Instructor Eda Yetimoğlu, Head of the Pathology Laboratory Techniques Program at Üsküdar Üniversitesi Vocational School of Health Sciences, making statements about digital pathology, said, “Scanning a slide for examination, obtaining a high-resolution digital image, displaying it on a computer screen, accessing it from remote and different centers, marking and archiving the images is called digital pathology.”

“Pathology means the science of disease”
Yetimoğlu, defining pathology, said, “Pathology is derived from the Greek words “Pathos” (disease) and “logos” (science) and means “the science of disease”. Pathology is the science that investigates the causes of diseases, the mechanisms of their formation, morphological changes, and the relationship of these changes with clinical practice. One side of the field of pathology consists of the laboratory section, where answers to the questions of why and how are sought, while the other side consists of clinical sciences that diagnose and guide treatment in hospitals. In pathology, all kinds of tissue and organ samples, as well as fluid and smear samples taken from the patient, are examined. While the examined tissue and organ materials are called biopsies, smear and fluid samples are called cytological materials.”

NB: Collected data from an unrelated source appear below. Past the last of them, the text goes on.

import Literature.Analysis.FluidPDE.PassiveVectorLionsExistence
import HarnessLib

/-!
# Registered stub `stub_existence` (V1) of support item `CascadeBookkeeping`
(route `AnomalousDissipation/SolenoidalFractalHomogenisation`, item stmt-AnomalousDissipation-19074, skeleton
`energy-road` registered 2026-08-27 by seat ad-solenoidal-cb-p1; cell ad-ideate)

**A0 weak existence** — for `ν > 0`, a (jointly continuous) carrier `b` with bounded space–time lift on
`(0,1) × T³`, weakly divergence free at every time, and an `H¹ ∩ L²` mean-zero weakly divergence-free datum `w₀`,
a weak solution `Torus.IsWeakPassiveVectorOn 0 1 ν b w₀ w` of the passive solenoidal vector equation
(`∂ₜw + (b·∇)w + ∇π = νΔw`, `∇·w = 0`, `w(0) = w₀`) exists. This is the special case `T = 1`, `d = 3` of the
Literature existence theorem `Torus.exists_isWeakPassiveVectorOn` (`PassiveVectorLionsExistence`: J.-L. Lions'
Hilbert-space theorem on the closed span of the divergence-free tests, undamping, and the Galerkin `L^∞_t L²_x`
bound); only boundedness of the carrier, a.e. weak incompressibility of the carrier, and `w₀ ∈ L²` weakly
divergence free are used. With the landed `stub_lowerEnergy` (p535182) and the composition
`cascadeBookkeeping_of_exists_of_lowerEnergy` (p528227) this closes `CascadeBookkeeping`. (Route-independent file:
no Theses import.)
-/

set_option linter.dupNamespace false

noncomputable section

namespace Summit.AnomalousDissipation.AnomalousDissipation.Theorems.SolenoidalFractalHomogenisation.CascadeBookkeeping

open Set MeasureTheory Function
open scoped ENNReal
open Literature.Analysis.FunctionSpaces Literature.Analysis.FunctionSpaces.Torus Literature.Analysis.FluidPDE.Torus

/-- **Registered stub `stub_existence` (V1) of `CascadeBookkeeping`**: existence of an A0 weak solution
`IsWeakPassiveVectorOn 0 1 ν b w₀ w` for `ν > 0`, a continuous carrier bounded on `(0,1) × T³` and weakly
divergence free at every time, and an `H¹ ∩ L²` mean-zero weakly divergence-free datum — by J.-L. Lions' theorem
(`Torus.exists_isWeakPassiveVectorOn`). [cite: LionsMagenes1972, Chap. 3 Thm. 1.1] -/
theorem stub_existence : ∀ ν : ℝ, 0 < ν → ∀ b : ℝ → UnitAddTorus (Fin 3) → EuclideanSpace ℝ (Fin 3),
    Continuous (uncurry b) →
    MemLp (stLift b) ∞ (volume.restrict (Ioo 0 1 ×ˢ (univ : Set (EuclideanSpace ℝ (Fin 3))))) →
    (∀ t, IsWeaklyDivFree (b t)) →
    ∀ w₀ : UnitAddTorus (Fin 3) → EuclideanSpace ℝ (Fin 3),
    MemSobolev 1 (EuclideanSpace.complexify ∘ w₀) → MemLp w₀ 2 volume → HasZeroMean w₀ →
    IsWeaklyDivFree w₀ →
    ∃ w, IsWeakPassiveVectorOn 0 1 ν b w₀ w := by
  intro ν hν b _ hb hbdiv w₀ _ hw₀ _ hdiv
  exact exists_isWeakPassiveVectorOn one_pos hν hb (ae_of_all _ fun t => hbdiv t) hw₀ hdiv

end Summit.AnomalousDissipation.AnomalousDissipation.Theorems.SolenoidalFractalHomogenisation.CascadeBookkeeping

end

“Digital pathology can bring various advantages to pathology applications”
Yetimoğlu, addressing digital pathology applications, stated, “Digital pathology can bring a wide variety of advantages to pathology applications. For example, digital slides are easier to transport and retrieve from archives than physical slides. Many people can view and evaluate images simultaneously via a computer network. Multiple images can be placed side-by-side on the screen and examined and compared simultaneously. Digital pathology can provide time and cost savings compared to the traditional microscope approach.”

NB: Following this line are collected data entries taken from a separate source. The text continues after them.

import Mathlib
import HarnessLib
import HarnessLib.Audit
import Summits.ABC.Statement
import HarnessLib.Audit.Status.Attr

/-!
Route: FeketeScales

DORMANT since 2026-08-24T01:08:00Z (reconciler: no traction for 6.4 d (last activity item-evidence-added at 2026-08-17T14:52:53Z); parked, not closed — `ledger route dormant route-ABC-FeketeScales --off` to reactivate) — unstaffed, not closed; items shared with open routes are served there. `ledger route dormant <id> --off` reactivates.

Route FeketeScales — realises idea card ABC/ABC/fekete-submultiplicative-extremal ("Fekete for
abc"), in the
model-consistent form asked for by the card's novelty audit.

OBJECT. The extremal height of the abc equation as a function of the radical scale,
  G(R) := max{ c : a + b = c an abc triple, rad(abc) <= R }   (finite for every R by Mahler / S-unit
finiteness, abc.S25),
equivalently h(t) := log G(e^t). ABC <=> G(R) = R^{1+o(1)}. Every proved pointwise abc bound is a
bound on G
(Stewart–Yu: log G(R) << R^{1/3}(log R)^3, EvertseGyory2015 (4.6.3)); every witness family is a
lower bound
(G(R) >= R/4 from (1, 2^k - 1, 2^k); Stewart–Tijdeman/Bright: G(R) >= R exp(6.5 sqrt(log R)/loglog
R) i.o.).

THESIS X — it suffices to show the conjunction of
 (1) SCALE SUB-MULTIPLICATIVITY (crux, rank 2): there are theta < 1, K, R0 with
       G(R1 R2) <= K * exp((log R1R2)^theta) * G(R1) * G(R2)   for all R1, R2 >= R0,
     stated G-free (no max needed): every abc triple with rad <= R1R2 has c <= K e^{(log
R1R2)^theta} c1 c2 for SOME abc
     triples (a_i, b_i, c_i) with rad <= R_i. (theta <= 0 is the card's fixed-constant M; theta >
1/2 follows from
     Robert–Stewart–Tenenbaum's Conjecture A, upper half — item SubmultOfRST; it is NOT known to
follow from ABC.)
 (2) SPARSE GOOD SCALES (crux, rank 3): for every delta > 0 there are arbitrarily large R with G(R)
<= R^{1+delta}
     (abc along SOME unbounded sequence of radical scales; implied by ABC, asserts nothing between
good scales).
ASSEMBLY (1) -> (2) -> ABC is a Fekete-type iteration (elementary, provable now): from one good
scale R* the
sub-multiplicativity propagates the exponent 1+delta to every scale R*^N with summable loss
(log K / log R* + (log R*)^{theta-1}/(2^{1-theta}-1) -> 0), binary digits of N handle general
scales, monotonicity of G
the rest; (2) also makes G finite everywhere, so the Assembly needs no S-unit theorem.

X as a one-line Lean Prop (item Target; constants
Literature.NumberTheory.DiophantineGeometry.IsABCTriple / .rad, root ABC):
(∃ θ : ℝ, θ < 1 ∧ ∃ K : ℝ, 0 < K ∧ ∃ R₀ : ℕ, ∀ R₁ R₂ : ℕ, R₀ ≤ R₁ → R₀ ≤ R₂ → ∀ a b c : ℕ,
IsABCTriple a b c → rad a b c ≤ R₁ * R₂ → ∃ a₁ b₁ c₁ a₂ b₂ c₂ : ℕ, IsABCTriple a₁ b₁ c₁ ∧ rad a₁ b₁
c₁ ≤ R₁ ∧ IsABCTriple a₂ b₂ c₂ ∧ rad a₂ b₂ c₂ ≤ R₂ ∧ (c : ℝ) ≤ K * Real.exp (Real.log ((R₁ : ℝ) *
R₂) ^ θ) * c₁ * c₂) ∧ (∀ δ : ℝ, 0 < δ → ∀ N : ℕ, ∃ R : ℕ, N ≤ R ∧ ∀ a b c : ℕ, IsABCTriple a b c →
rad a b c ≤ R → (c : ℝ) ≤ (R : ℝ) ^ (1 + δ))

Rationale: WHY THIS LINE. It trades "an inequality for every triple" for ONE convexity-type property of ONE
monotone function of the
radical scale (sub-multiplicativity of the record height G, the move that works for percolation
constants, Shannon capacity,
growth of groups) plus abc at a SPARSE set of scales; Fekete-type iteration does the rest. Imported:
subadditivity/Fekete
(Mathlib `Subadditive`), the Robert–Stewart–Tenenbaum record model (RobertStewartTenenbaum2014)
which fixes the admissible
slack, and the complete finite tables (VonkanelMatschke2023 §3.3: ALL abc triples with rad <= 10^7;
deWeger2026: records to
2^63) on which the crux's constant K(R0, theta) is exactly measurable. Versus the card: the
fixed-constant hypothesis M
(theta <= 0), which the novelty audit showed to be finer than RST's own fluctuation band
(+-sqrt(L)/(log L)^{3/2}) and hence
a bet AGAINST the model, is replaced by the sub-power slack exp((log R)^theta), theta < 1 — the
weakest clean slack for which
the Fekete upgrade from sparse good scales still goes through (summable loss), and which IS implied
by RST Conj. A (item
SubmultOfRST). Logical position: RSTConjectureAUpper => crux 1; ABC => crux 2; crux 1 & crux 2 =>
ABC; crux 1 alone =>
polynomial abc (item PolynomialAbcOfSubmult, via abc.S25); the epsilon-slack form (an
ABC-consequence) alone => quasi-
polynomial abc log c <= (C + eps loglog rad) log rad (item QuasiPolynomialAbcOfEpsSubmult, the
audit's "honest core").
RANKED CRUXES. #2 ScaleSubmultiplicativity — the structural bet; hardest and most informative (any
proof is polynomial abc;
any measured growth of K(R0, theta) on the rad <= 10^7 table is evidence either way). #3
SparseGoodScales — abc along some
sequence of scales; weaker than ABC only in the quantifier, no certification method known beyond
exhaustive S-unit
resolution (10^7), earns its place through the Assembly. SUPPORT (provable now): Assembly,
SubmultOfRST,
PolynomialAbcOfSubmult, QuasiPolynomialAbcOfEpsSubmult (all elementary real analysis over
IsABCTriple/rad; 200-600 lines each).
KILL CRITERIA. (a) a theorem "not ScaleSubmultiplicativity" (an incompressible record family: defect
at scale R1R2 exceeding
the best defects at R1, R2 by more than (log R1R2)^theta for every theta < 1) closes the route
refuted; (b) evidence: on D1
(rad <= 10^7) the measured log K(R0, theta)/ (log 10^7)^theta not decreasing in R0 for theta = 1/2,
3/4 => route dormant;
(c) a proof that crux 1 follows from ABC with arbitrary C(eps) would make X a restatement => close
as vacuous/superseded.
NOT DECOMPOSED YET. The explicit finite-table corollary (card F2: theta <= 0, K < 360 on D1 =>
WeakABC c < rad^2) needs D1 as a
certified computational fact — evidence task for refuters (kit), not an item; the
depth-concentration census (card E2); Lucas/
power-orbit sub-multiplicativity lemmas (card K3) ride later with --supports; no split of either
crux before one closes.
NOVELTY. Searched (card + audit 2026-08-15 + this session: lit search --hybrid "submultiplicative
extremal … S-unit largest
solution", lit vsearch of the thesis sentence, lit galaxy "subadditive abc conjecture radical"
--star all (0), frontier/bridges
ABC): nearest prior art LagariasSoundararajan2011 (extremal-function view of the abc equation,
smoothness not radical),
ErdosStewartTijdeman1988 (lower-bound side of G), RobertStewartTenenbaum2014 (record model, no
scale-to-scale statement),
VonkanelMatschke2023/deWeger2026 (tables), EvertseGyory2015 §4.6 (pointwise bounds = upper bounds on
G). Not found anywhere:
G as an object, a sub-multiplicativity hypothesis across radical scales, or the Fekete reduction
"sparse good scales + M =>
ABC". Delta vs the card: model-consistent slack, G-free Lean statements, RST => crux proved
direction, S-unit-free Assembly.
BARRIERS. EpsilonCannotBeDropped: respected — every conclusion keeps epsilon (ABC, rad^A,
quasi-poly); the slack is on RATIOS
G(R1R2)/G(R1)G(R2), consistent with Stewart–Tijdeman/Bright lower families for every theta in [0,1).
ExplicitABCQualityFloor:
engaged — Reyssat forces delta >= 0.63 at all certified scales, recorded in crux 2's why-might-fail.
BakerMethodBounds: not this
route's method; Stewart–Yu is the benchmark the conditional corollaries beat. Negatives index: 0
refuted (2026-08-15).

Novelty: Searched: card author + refuter audit 12 (2026-08-15: lit --hybrid, galaxy, zbMATH, arXiv 'abc
conjecture subadditive Fekete' = 0) + this planner (lit search --hybrid "submultiplicative extremal
function abc radical largest solution S-unit" -> EvertseGyory2015 §4.6 p.88 = pointwise bounds on c
as a function of rad, i.e. upper bounds on G; vsearch: nothing; lit galaxy search "subadditive abc
conjecture radical" --star all = 0; lit frontier ABC -> arXiv:2606.08416: other quality metrics, no
scale coupling). Nearest prior art: LagariasSoundararajan2011 (arXiv:0911.4147; extremal-function
view of the abc equation for SMOOTHNESS, not radical scale), ErdosStewartTijdeman1988 /
StewartTijdeman1986 / Bright2024 (lower-bound side of G), RobertStewartTenenbaum2014 (record model
per scale, no scale-to-scale statement), VonkanelMatschke2023 §3.3 (= arXiv:1605.06079: all abc
triples with rad <= 10^7) and deWeger2026 (tables), Mathlib Subadditive.tendsto_lim (Fekete). Delta:
G(R) = max{c : rad(abc) <= R} as the object, its sub-multiplicativity across radical scales up to
exp((log R)^theta), and the reduction "sparse good scales + sub-multiplicativity => ABC" appear
nowhere; vs the card: fixed constant (predicted false by RST's fluctuation band) replaced by the
weakest slack the Fekete upgrade tolerates, RSTConjectureAUpper => crux filed as a provable support
item, G-free statements so the Assembly needs no S-unit theorem. Claimed: new-combination; no proof
mechanism for the crux claimed.  [refs: 2606.08416, 0911.4147, 1605.06079, EvertseGyory2015, LagariasSoundararajan2011, ErdosStewartTijdeman1988, StewartTijdeman1986, Bright2024, RobertStewartTenenbaum2014, VonkanelMatschke2023]

Barriers (technique_class: extremal-function-subadditivity fekete-scale-coupling): technique_class: extremal-function-subadditivity fekete-scale-coupling
- Literature.Barriers.ABC.EpsilonCannotBeDropped: respected, not met — every conclusion keeps a loss
beyond polylog (ABC with epsilon; c <= C rad^A; log c <= (C + eps loglog rad) log rad); the crux
bounds only RATIOS G(R1R2)/(G(R1)G(R2)) and holds on the Stewart–Tijdeman/van Frankenhuysen/Bright
witness families for every theta in [0,1) (excess exp(6.6 sqrt(log R)/loglog R) is
sub-multiplicative in the scale); RSTConjectureAUpper, marked NOT blocked in that file, implies the
crux (item SubmultOfRST).
- Literature.Barriers.ABC.ExplicitABCQualityFloor: engaged — Reyssat's quality 1.6299 (rad 15042)
makes no certified scale 'good' for delta < 0.6299; this is crux SparseGoodScales' why-might-fail
and the base exponent of the card's finite-table corollary; no explicit exponent <= 1.6299 is
claimed anywhere.
- Literature.Barriers.ABC.BakerMethodBounds: not this route's technique (no linear forms in logs);
Stewart–Yu log c << rad^{1/3}(log rad)^3 is only the benchmark the conditional corollaries would
supersede.
- HallExponentSharp, MasonStothersFailsInCharP, NoArithmeticDerivative, NConjectureExponentSharp,
IUTDisputedClaim, Szpiro/Uniform entries: not engaged. Negatives index ABC: 0 refuted (2026-08-15).

Novelty grade: new-combination — ROUTE REVIEW (refuter 3bae3c4d, 2026-08-15). All 7 decls rc0; read-back clean (rpow bases ≥ 0; θ < 1 free below; R₀ ≥ 2 prover's choice; 2161 bounds c by the scale; logIter ≥ 1 by definition so the rstExponent estimate holds). Grade new-combination as claimed: Fekete/sub-additivity × RST record mode (refuter refuter-rreview-route-ABC-RadicalCensus--3bae3c4d-0, 2026-08-15T13:47:19Z; prior: RobertStewartTenenbaum2014 Conj. A (record model per scale; RST-A upper ⇒ crux 2160, in tree via SubmultOfRST), LagariasSoundararajan2011 arXiv:0911.4147 (extremal-function view by smoothness, not radical scale), ErdosStewartTijdeman1988 / StewartTijdeman1986 / Bright2024 (lower side of G), VonkanelMatschke2023 arXiv:1605.06079 §3.3; deWeger2026 (complete tables rad ≤ 10^7), Mathlib Subadditive.te)

History (route lifecycle, newest last):
- 2026-08-15T16:11:06Z · rev 3: restated SubmultOfRST (stmt-ABC-2162) — cone repair (rrepair-ABC-FeketeScales g2): restate support item SubmultOfRST with the RST-type sub-power slack INLINED, so the route no longer names Literature. (planner-rrepair-ABC-FeketeScales-95041bca-g2-0)
- 2026-08-16T03:41:21Z · AUTO-CRUX (backfill): Target — hypotheses of the deciding theorem that nothing in the route derives are cruxes (operator:999:586464)
- 2026-08-24T01:08:00Z · DORMANT — reconciler: no traction for 6.4 d (last activity item-evidence-added at 2026-08-17T14:52:53Z); parked, not closed — `ledger route dormant route-ABC-FeketeScales (operator:999:465084)

sub-problem: ABC · status: dormant · opened planner-plancard-ABC-ABC-fekete-submultiplica-711a04ca-0 2026-08-15T11:01:26Z · rev 4 · ledger route-ABC-FeketeScales
GENERATED by the gate from the ledger (D-0016/17). Provers cite these decls: `theorem foo : Summit.ABC.ABC.Theses.FeketeScales.<Decl> := …` in Summits/ABC/ABC/Theorems/<Name>.lean.
-/

namespace Summit.ABC.ABC.Theses.FeketeScales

“The standardization issue must be resolved”
Yetimoğlu, speaking about the disadvantages of artificial intelligence in pathology, used the expressions, “There is a need for collecting large and well-labeled, relevant data, and there may be difficulties in licensing. The financial and economic aspects of artificial intelligence should be taken into account. The standardization issue must be resolved. There might be a lack of computational pathology experience among pathology specialists.”